Sedation and anaesthesia for the paediatric patients for simulation process and radiation therapy

Sedation in child is to control the behavior for the completion of the procedure which depends on child’s chronological age. There should be supply of all necessary equipment and lifesaving drugs as needed. This can be remembered by the pneumonic “SOAPME”: Suction (yankauer), oxygen, airway (nasopharyngeal and orophyrangeal), laryngoscopes (checked and functional), endotracheal tubes, supraglottic airway devices, face mask and resuscitation bag. Pharmacy – life saving drugs and antagonists of all sedative medication being used. Mmonitors and special equipment (defibrillators).4 Monitoring always remains an issue as the anesthesiologist is away from the patient during the procedure, has to rely on slave monitors placed in the radiation suite.
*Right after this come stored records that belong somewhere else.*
/-- **An archimedean singular frame of `γ ∈ U(H)(L⁺ ⊗ ℝ)`**: eigenvalues `a ≠ b ∈ L`, `T ∈ GL₃(L ⊗ ℝ)`, RATIONAL `c`-hermitian non-degenerate blocks `H_a ∈ M₂(L)`,
`H_b ∈ M₁(L)` with `σ(T)ᵀ H′ T = (H_a ⊕ᶠ H_b)′` and `γ T = T (a·1 ⊕ᶠ b·1)′`.  The rational frames of ★ `exists_singular_frame_of_isSemisimpleElt` (for `γ` rational singular
semisimple non-scalar, base-changed by `mixedEmbedding`) and their `U(H)(L⁺ ⊗ ℝ)`-conjugates are such frames. [cite: Rogawski1990, §3.8 Prop. 3.8.1 (a) p. 27] -/
def IsSingularArchFrame (γ : arch (↥(maximalRealSubfield L)) L (IsCMField.complexConj L) 3 H) (a b : L) (T : GL (Fin 3) (mixedSpace L))
    (H_a : Matrix (Fin 2) (Fin 2) L) (H_b : Matrix (Fin 1) (Fin 1) L) : Prop :=
  a ≠ b ∧ (H_a.map (IsCMField.complexConj L))ᵀ = H_a ∧ (H_b.map (IsCMField.complexConj L))ᵀ = H_b ∧ IsUnit H_a.det ∧ IsUnit H_b.det ∧
    formCongr (conjMixed (↥(maximalRealSubfield L)) L (IsCMField.complexConj L)) T (archFormOf L 3 H) = archFormOf L 3 (finSum 2 1 H_a H_b) ∧
    ((γ : GL (Fin 3) (mixedSpace L)) : Matrix (Fin 3) (Fin 3) (mixedSpace L)) * (T : Matrix (Fin 3) (Fin 3) (mixedSpace L)) =
      (T : Matrix (Fin 3) (Fin 3) (mixedSpace L)) * finSum 2 1 (mixedEmbedding L a • (1 : Matrix (Fin 2) (Fin 2) (mixedSpace L))) (mixedEmbedding L b • 1)

variable {L H}

/-- Unfolding `IsSingularArchFrame`. [cite: Rogawski1990, §3.8 Prop. 3.8.1 (a) p. 27] -/
theorem isSingularArchFrame_iff (γ : arch (↥(maximalRealSubfield L)) L (IsCMField.complexConj L) 3 H) (a b : L) (T : GL (Fin 3) (mixedSpace L))
    (H_a : Matrix (Fin 2) (Fin 2) L) (H_b : Matrix (Fin 1) (Fin 1) L) :
    IsSingularArchFrame L H γ a b T H_a H_b ↔
      a ≠ b ∧ (H_a.map (IsCMField.complexConj L))ᵀ = H_a ∧ (H_b.map (IsCMField.complexConj L))ᵀ = H_b ∧ IsUnit H_a.det ∧ IsUnit H_b.det ∧
        formCongr (conjMixed (↥(maximalRealSubfield L)) L (IsCMField.complexConj L)) T (archFormOf L 3 H) = archFormOf L 3 (finSum 2 1 H_a H_b) ∧
        ((γ : GL (Fin 3) (mixedSpace L)) : Matrix (Fin 3) (Fin 3) (mixedSpace L)) * (T : Matrix (Fin 3) (Fin 3) (mixedSpace L)) =
          (T : Matrix (Fin 3) (Fin 3) (mixedSpace L)) * finSum 2 1 (mixedEmbedding L a • (1 : Matrix (Fin 2) (Fin 2) (mixedSpace L))) (mixedEmbedding L b • 1) :=
  Iff.rfl

variable (L H) in
/-- **THE TOP-FORM HAAR MEASURE OF THE ARCHIMEDEAN CENTRALISER** `Z(γ) ⊂ U(H)(L⁺ ⊗ ℝ)`: if `γ` admits a singular archimedean frame, the measure of a CHOSEN frame
`(a, b, T, H_a, H_b)` for the block measures `archTopFormHaar H_a ⊗ archTopFormHaar H_b` = `|ω_std|_{M₂} ⊗ |ω_std|_{M₁}` (Borel structures on the blocks); `0` if no
frame exists (junk, never read: (K7-s) quantifies over singular non-central semisimple classes).  Frame independence and the Haar property: sequel B2b.  This is print's
«compatible measure» on `G_γ(ℝ) ≅ U(h)(ℝ) × U(1)` [Rogawski1990 §1.7 p. 6, §3.8], the `∞`-component of the measures the identity (K7-s) [§14.5 p. 239; Kottwitz1988 Prop. 2]
compares across inner forms. [cite: Rogawski1990, §1.7 p. 6; §3.8 Prop. 3.8.1 (a) p. 27; §14.5 Lemma 14.5.2 (b) pp. 238–239] [cite: Helgason2000, Ch. I §1 Thm. 1.14 p. 96] -/
def centralizerTopFormHaar (γ : arch (↥(maximalRealSubfield L)) L (IsCMField.complexConj L) 3 H)
    [MeasurableSpace (Subgroup.centralizer ({γ} : Set (arch (↥(maximalRealSubfield L)) L (IsCMField.complexConj L) 3 H)))] :
    Measure (Subgroup.centralizer ({γ} : Set (arch (↥(maximalRealSubfield L)) L (IsCMField.complexConj L) 3 H))) :=
  if h : ∃ (a b : L) (T : GL (Fin 3) (mixedSpace L)) (H_a : Matrix (Fin 2) (Fin 2) L) (H_b : Matrix (Fin 1) (Fin 1) L), IsSingularArchFrame L H γ a b T H_a H_b then
    letI : MeasurableSpace (arch (↥(maximalRealSubfield L)) L (IsCMField.complexConj L) 2 h.choose_spec.choose_spec.choose_spec.choose) := borel _
    haveI : BorelSpace (arch (↥(maximalRealSubfield L)) L (IsCMField.complexConj L) 2 h.choose_spec.choose_spec.choose_spec.choose) := ⟨rfl⟩
    letI : MeasurableSpace (archSkew (↥(maximalRealSubfield L)) L (IsCMField.complexConj L) 2 h.choose_spec.choose_spec.choose_spec.choose) := borel _
    haveI : BorelSpace (archSkew (↥(maximalRealSubfield L)) L (IsCMField.complexConj L) 2 h.choose_spec.choose_spec.choose_spec.choose) := ⟨rfl⟩
    letI : MeasurableSpace (arch (↥(maximalRealSubfield L)) L (IsCMField.complexConj L) 1 h.choose_spec.choose_spec.choose_spec.choose_spec.choose) := borel _
    haveI : BorelSpace (arch (↥(maximalRealSubfield L)) L (IsCMField.complexConj L) 1 h.choose_spec.choose_spec.choose_spec.choose_spec.choose) := ⟨rfl⟩
    letI : MeasurableSpace (archSkew (↥(maximalRealSubfield L)) L (IsCMField.complexConj L) 1 h.choose_spec.choose_spec.choose_spec.choose_spec.choose) := borel _
    haveI : BorelSpace (archSkew (↥(maximalRealSubfield L)) L (IsCMField.complexConj L) 1 h.choose_spec.choose_spec.choose_spec.choose_spec.choose) := ⟨rfl⟩
    centralizerMeasureOfFrame h.choose_spec.choose_spec.choose h.choose_spec.choose_spec.choose_spec.choose_spec.choose_spec.2.2.2.2.2.1 γ
      h.choose_spec.choose_spec.choose_spec.choose_spec.choose_spec.2.2.2.2.2.2
      (archTopFormHaar (↥(maximalRealSubfield L)) L (IsCMField.complexConj L) 2 h.choose_spec.choose_spec.choose_spec.choose)
      (archTopFormHaar (↥(maximalRealSubfield L)) L (IsCMField.complexConj L) 1 h.choose_spec.choose_spec.choose_spec.choose_spec.choose)
  else 0

end CM

end UnitaryArchTopForm

end Literature.NumberTheory.Weil1964

end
Though, there are no defined guidelines for monitoring during radiation therapy. The American Academy of Pediatrics and American Academy of Pediatric Dentistry in collaboration have set up guidelines for monitoring and management of pediatric patients during and after sedation for diagnostic and therapeutic procedures. These guidelines can be extrapolated for monitoring and management of patients in the radiotherapy suite. The monitors include electrocardiogram (ECG), pulse oximeter (SpO2), non-invasive blood pressure (NIBP), and capnography (end tidal carbon dioxide, EtCO2).4 Capnography is especially recommended for procedures carried out in dim light.4 There are usually two monitors in the radiology suite.5 One is focused on the patient while the other one is focused on the monitor connected to the anesthesia machine. A slave monitor is also attached to monitor vitals outside the radiology suite.5 A microphone is connected to the loudspeaker of the monitor, so that the pulse oximetry and ECG sounds are heard distinctly.5 Vitals signs should be recoded after every 5 mins in a time-based record. The process can be interrupted if the anesthesiologist is required to go inside the suite in case need arises. The circuit and the monitoring equipment’s should have extension lines so that they can have a desired length and not get entangled during the movement of the operating table. They should be well protected from getting twisted when the operating table’s motion occurs.

Since this procedure is painless, only sedation is needed. Various anaesthetic agents are available nowadays for paediatric sedation. The greatest difficulty encountered while starting an intravenous line. Children usually cooperate well in parent’s presence. EMLA cream is a good option if time permits and can be applied one hour prior to the expected time for start. There are studies stating the use of intranasal dexmedetomidine, midazolam, and ketamine for preprocedural sedation, before intravenous cannulation is attempted.6–9 Usually an intravenous line is started on the first day and maintained till the next five days since radiations is delivered in 30 fractions for the subsequent six weeks. Patients who are on ongoing chemotherapy might be having a central venous catheter in situ. Aseptic precautions should be taken during any invasive procedure, as they can be immunocompromised.

Anesthesia for simulation process

The simulation process is of usually longer duration than the radiotherapy treatment. General anesthesia with inhalational anesthetic agents or total intravenous anesthesia and supraglottic airway device is a reasonable option. Endotracheal intubation should be considered if the child is positioned prone or have risk of aspiration.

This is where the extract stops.